Nonetheless the risk of back sliding is ever present. In this piece I will to point to danger markers using examples from elsewhere. This is not an idealist critique that fails to take cognisance of what can and cannot be done. For example I recognise that Sinhala reality constrains devolution and that a secular state is infeasible in societies where the people’s consciousness is primeval. These are burdens any modernising project will have to haul around like a ball and chain. I can recall from my young days the LSSP’s liabilities in its now long forgotten gilded age.
Still, there is always something that can be done. This essay explores failures in state building in other parts of the world and ekes out a lesson or two. What can we learn from Iraq, Syria and Venezuela? Though in a different league, partisan politics is pushing America towards the abys of structural meltdown; this topic merits mention too.
Iraq and Syria
One can go back to George Bush and the 2003 invasion, or further to Baathist dictatorships, US imperialism’s greed for oil and imposition of subservient tyrants and monarchs, or one can go all the way to 1916 and the Sykes-Picot ‘line in the sand’ carving up the Middle East. A Lankan tale of woe too can have its ‘once upon a time’ anywhere between 1505 and 2009 and still make sense. There is no natural starting point, so why not start with the here-and-now. An indisputable here-and-now truth about Iraq-Syria is that faith in the ability of the state to survive or the capacity of governments to govern has evaporated. In a decade will either exist as a nation sate in its present form?
Take Iraq; corruption and incompetence are at staggering levels; the state is dysfunctional, literally; basic services have collapsed. Endeavours to create a cabinet of technocrats buckled due to in-fighting. Parties to the mêlée and conflict between and within communities and foreign ‘fixers’ include America, Iran, Grand Ayatollah Sistani (Shia ‘archbishop’), and Muatada al-Sadar, the radical Shia cleric whose storm troops control the streets of Bagdad. ISIS, stand-in for unrepresented Sunnis brings up the exterior-rear. Power blocks around Ministers plunder their fiefdoms but cannot be removed due to the balance of power between contending forces – sounds familiar? Conflict between communities is called sectarianism over there (between majority Shia and minority Sunni religious sects, though the Kurds are another issue).

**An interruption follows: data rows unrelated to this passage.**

/-
Copyright (c) 2026. All rights reserved.
Released under Apache 2.0 license as described in the file LICENSE.
Authors: abc-iut cell, wave-3 discharge prover seat abc-iut-L6-d4.
-/
import Literature.IUT.LogThetaLattice.RealifiedSemisimplification
import Literature.AnabelianGeometry.AbsoluteAnabelian.LocalVolumesNonarchimedean
import Literature.AnabelianGeometry.AbsoluteAnabelian.LocalVolumesArchimedeanProofs
import HarnessLib

/-!
# [IUTchIII] Remark 3.9.4 (iv), (vi): the embedding `1 ↦ −log(q)` and the archimedean log-link
# compatibility at the REAL objects — proof companion of `RealifiedSemisimplification.lean` (part B)

S. Mochizuki, *Inter-universal Teichmüller theory III*, kurims manuscript (May 2020) of PRIMS **57**
(2021), §3, Remark 3.9.4 (iv) p. 124, (vi) pp. 125–126 (read on the page). PROOF-ONLY companion (no
definitions) of `Literature/IUT/LogThetaLattice/RealifiedSemisimplification.lean` (statement file, seat
abc-iut-L6-t4, p404272; nodes IUTchIII:Rmk3.9.4(iv), IUTchIII:Rmk3.9.4(vi); part (iii) is
`RealifiedSemisimplificationProofs.lean`). The statement file types both sentences as predicates over
ABSTRACT data (`q`, `O`, `lvol`, `ordq`, `pv`; `L`, `expk`, `volAng`, `volLin`), TODO-merge [AbsTopIII]
Prop. 5.7. Here:

* (iv) `Remark394iv_qEmbedding_piPow` — with `O := 𝒪_k = closedBall 0 1`, `lvol := μ_k^log = localLogVolume K`
  (abc-iut-L4-t3; the [AbsTopIII] Prop. 5.7 (i) normalisation `μ^log(𝔪_k^n) = −n·f·log p`) and `q := ϖ^m`:
  `μ_k^log(q^n · 𝒪_k) = −(n · ((m·f) · log p))`, i.e. the embedding `ℕ ↪ Rss(k) → ℝ ∪ {−∞}`, `1 ↦ −log(q)` of
  p. 124 in the tree's normalisation (`m·f·log p = [k : ℚ_p] · ord_v(q) · log p` with `ord_v(p_v) = 1`,
  Rmk. 2.4.2 (ii); the printed "[normalized] log-volume" divides by `[k : ℚ_p]`, Prop. 3.9 (i)).
* (vi) `Remark394vi_expPreservesVolume_of_isCompact` — `k = ℂ`, `L := log_k(𝒪^×_k) = iℝ`, `expk := exp`,
  `volAng :=` the angular volume `μ̆_k` = arc length on `𝒪^×_k = S¹` (abc-iut-L4-t3
  `ComplexVolume.angularVolume`, Haar measure of mass `2π` on `ℝ/2πℤ` of the `phase`-image), `volLin :=`
  Lebesgue measure along `iℝ`: for COMPACT `S ⊆ iℝ` on which `exp` is injective, `μ̆_k(exp(S)) = volLin(S)` (via abc-iut-L4-t8's
  `ComplexVolume.volume_image_coe_addCircle_of_injOn`, [AbsTopIII] Prop. 5.7 (ii)(c)). NOTE recorded for
  the owner of the statement file (finding on HOME/INBOX): the typed `Remark394vi_expPreservesVolume`
  quantifies over ALL `S ⊆ L` (no pre-ample / Borel / compact hypothesis, unlike (iii)); at this honest
  instantiation it is classically FALSE for non-measurable `S` (Bernstein-type decomposition of
  `[0, 2π)`), so the compact (printed: "ample") form is what is proved here.

Classical content; nothing here bears on [IUTchIII] Cor. 3.12; tag form [claim: Mochizuki2012,
status: disputed] on the discharges (their statements are the disputed paper's sentences).
-/

set_option autoImplicit false

noncomputable section

open MeasureTheory MeasureTheory.Measure Set Metric TopologicalSpace
open scoped ENNReal NNReal Pointwise

namespace Literature.IUT.LogThetaLattice

/-! ## §1 Remark 3.9.4 (iv): the embedding `ℕ ∋ 1 ↦ −log(q)` -/

section Rmk394iv

open Literature.AnabelianGeometry.AbsoluteAnabelian
open Literature.NumberTheory.GaloisRepresentations.Ultrametric

variable (K : Type*) [NontriviallyNormedField K] [IsUltrametricDist K] [ProperSpace K]
  [MeasurableSpace K] [BorelSpace K]

/-- **IUTchIII:Rmk3.9.4(iv), DISCHARGED in the tree's normalisation** (kurims p. 124: "applying the
[normalized] log-volume to the image of `𝒪_k ⊆ k` via multiplication by elements of this submonoid
[`q^ℕ`], an embedding `ℕ ↪ Rss(k) → ℝ ∪ {−∞}` that maps `ℕ ∋ 1 ↦ −log(q) ∈ ℝ`"): with `O := 𝒪_k`,
`lvol := μ_k^log = localLogVolume K` ([AbsTopIII] Prop. 5.7 (i): `μ_k^log(𝔪_k^n) = −n·f·log p` when the
residue field has `p^f` elements) and `q := ϖ^m` for any `ϖ` with `‖ϖ‖ ≤ 1`, `[𝒪 : ϖ𝒪] = p^f`:
`μ_k^log(q^n · 𝒪_k) = −(n · ((m·f) · log p))`. For a uniformiser `ϖ`, `m·f·log p = [k : ℚ_p]·ord_v(q)·log p`
with `ord_v(p_v) = 1`, i.e. `[k : ℚ_p]` times the printed normalized value (the statement file's `ordq`
slot receives the 𝒪-index exponent `m·f`). [claim: Mochizuki2012, status: disputed] -/
theorem Remark394iv_qEmbedding_piPow {ϖ : Kˣ} (hϖ : ‖(ϖ : K)‖ ≤ 1) {p f : ℕ}
    (hq : resIndex ϖ = p ^ f) (m : ℕ) :
    Remark394iv_qEmbedding ((ϖ : K) ^ m) (closedBall (0 : K) 1) (localLogVolume K) (m * f) p := by
  intro n
  have hset : (fun x : K => ((ϖ : K) ^ m) ^ n * x) '' closedBall (0 : K) 1 =
      (ϖ ^ (m * n) : Kˣ) • closedBall (0 : K) 1 := by
    rw [← Set.image_smul]
    refine Set.image_congr' fun x => ?_
    rw [Units.smul_def, smul_eq_mul, Units.val_pow_eq_pow_val, pow_mul]
  rw [hset, localLogVolume_piBall_pow_eq (K := K) hϖ hq (m * n)]
  push_cast
  ring

end Rmk394iv

/-! ## §2 Remark 3.9.4 (vi): `volAng(exp_k(S)) = volLin(S)` for compact `S ⊆ log_k(𝒪^×_k) = iℝ` -/

section Rmk394vi

open Complex Literature.AnabelianGeometry.AbsoluteAnabelian

/-- The projection to `𝒪_k^× = ℝ/2πℤ` of `exp_k(it)` is `t mod 2π`; file-private helper. [folklore] -/
private theorem phase_exp_ofReal_mul_I (t : ℝ) :
    ComplexVolume.phase (exp (t * I)) = ((t : ℝ) : AddCircle (2 * Real.pi)) := by
  unfold ComplexVolume.phase
  rw [arg_exp_mul_I]
  exact Real.Angle.coe_toIocMod t (-Real.pi)

/-- **IUTchIII:Rmk3.9.4(vi), compact form, DISCHARGED** (kurims pp. 125–126: the diagram
`|k| ↞ k ⊇ 𝒪^×_k ←^{exp_k} log_k(𝒪^×_k) ⊆ k ↠ |k|` "induces `ℝ_{>0}`-equivariant isomorphisms of monoids on
the respective realified semi-simplifications … compatible with the [radial/angular] log-volume map
of [AbsTopIII], Proposition 5.7, (ii), (a)" — the log-link compatibility at `v ∈ 𝕍^arc`): with `k = ℂ`,
`L := log_k(𝒪^×_k) = iℝ`, `expk := exp`, `volAng :=` the angular volume `μ̆_k` of [AbsTopIII] Prop. 5.7 (ii)(a)
(abc-iut-L4-t3 `ComplexVolume.angularVolume`: arc length on `𝒪^×_k = S¹`, i.e. the Haar measure of mass
`2π` on `ℝ/2πℤ` of the `phase`-image) and `volLin :=` Lebesgue measure along `iℝ`: for every COMPACT
`S ⊆ iℝ` on which `exp` is injective, `μ̆_k(exp(S)) = volLin(S)` (as real numbers; both are finite). The statement
file's `Remark394vi_expPreservesVolume` omits the (pre-)ample hypothesis on `S` and is, at this
instantiation, classically false for non-measurable `S`; this is the printed ("ample") content.
[claim: Mochizuki2012, status: disputed] -/
theorem Remark394vi_expPreservesVolume_of_isCompact {S : Set ℂ} (hSL : S ⊆ {z : ℂ | z.re = 0})
    (hSc : IsCompact S) (hinj : InjOn exp S) :
    ComplexVolume.angularVolume (exp '' S) = (volume (Complex.im '' S)).toReal := by
  unfold ComplexVolume.angularVolume
  congr 1
  -- points of `S` are `i·t`
  have hz : ∀ z ∈ S, ((z.im : ℝ) : ℂ) * I = z := fun z hzS => by
    have hre : z.re = 0 := hSL hzS
    apply Complex.ext <;> simp [hre]
  have himage : ComplexVolume.phase '' (exp '' S) =
      (fun t : ℝ => (t : AddCircle (2 * Real.pi))) '' (Complex.im '' S) := by
    rw [image_image, image_image]
    refine Set.image_congr fun z hzS => ?_
    conv_lhs => rw [← hz z hzS]
    exact phase_exp_ofReal_mul_I z.im
  rw [himage]
  -- the `Fact (0 < 2π)` instance of the angular volume (any two are definitionally equal)
  haveI : Fact (0 < 2 * Real.pi) := ⟨Real.two_pi_pos⟩
  apply ComplexVolume.volume_image_coe_addCircle_of_injOn (hSc.image Complex.continuous_im)
  -- `t ↦ t mod 2π` is injective on `im(S)` because `exp` is injective on `S`
  rintro _ ⟨z₁, hz₁, rfl⟩ _ ⟨z₂, hz₂, rfl⟩ h
  have hmem : z₁.im - z₂.im ∈ AddSubgroup.zmultiples (2 * Real.pi) :=
    QuotientAddGroup.eq_iff_sub_mem.mp h
  obtain ⟨k, hk⟩ := AddSubgroup.mem_zmultiples_iff.mp hmem
  have hr : z₁.im = z₂.im + k * (2 * Real.pi) := by rw [zsmul_eq_mul] at hk; linarith
  have hexp : exp z₁ = exp z₂ := by
    rw [← hz z₁ hz₁, ← hz z₂ hz₂]
    refine Complex.exp_eq_exp_iff_exists_int.mpr ⟨k, ?_⟩
    rw [hr]
    push_cast
    ring
  exact congrArg Complex.im (hinj hz₁ hz₂ hexp)

end Rmk394vi

end Literature.IUT.LogThetaLattice

end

We call it communalism; four communities, Sinhalese, Ceylon Tamils, Muslims and Upcountry Tamils are the dramatis personae who too obey the laws of prejudice rather like falling apples obey the laws of gravity.
There are three defining dimensions to the catastrophe in Iraq; sectarian conflict among the people, foreign meddling and third a populace that has no experience or appreciation of democratic practices. Fortunately Lanka is relatively free of the second and third but the first we have groaned under for more than half a century. We should not be complacent that nemesis was averted for ever in 2009. If the underlying fears of the minorities are not addressed, tragedy will return in many shapes. The true obstacle to conciliation is the intransigence of the people themselves, not extremism of leaders which is but a reflection of the doggedness of prejudice among the masses. Plato despised democracy; if he were here today he would say it paves the way for Lankan chauvinists and American Trumps.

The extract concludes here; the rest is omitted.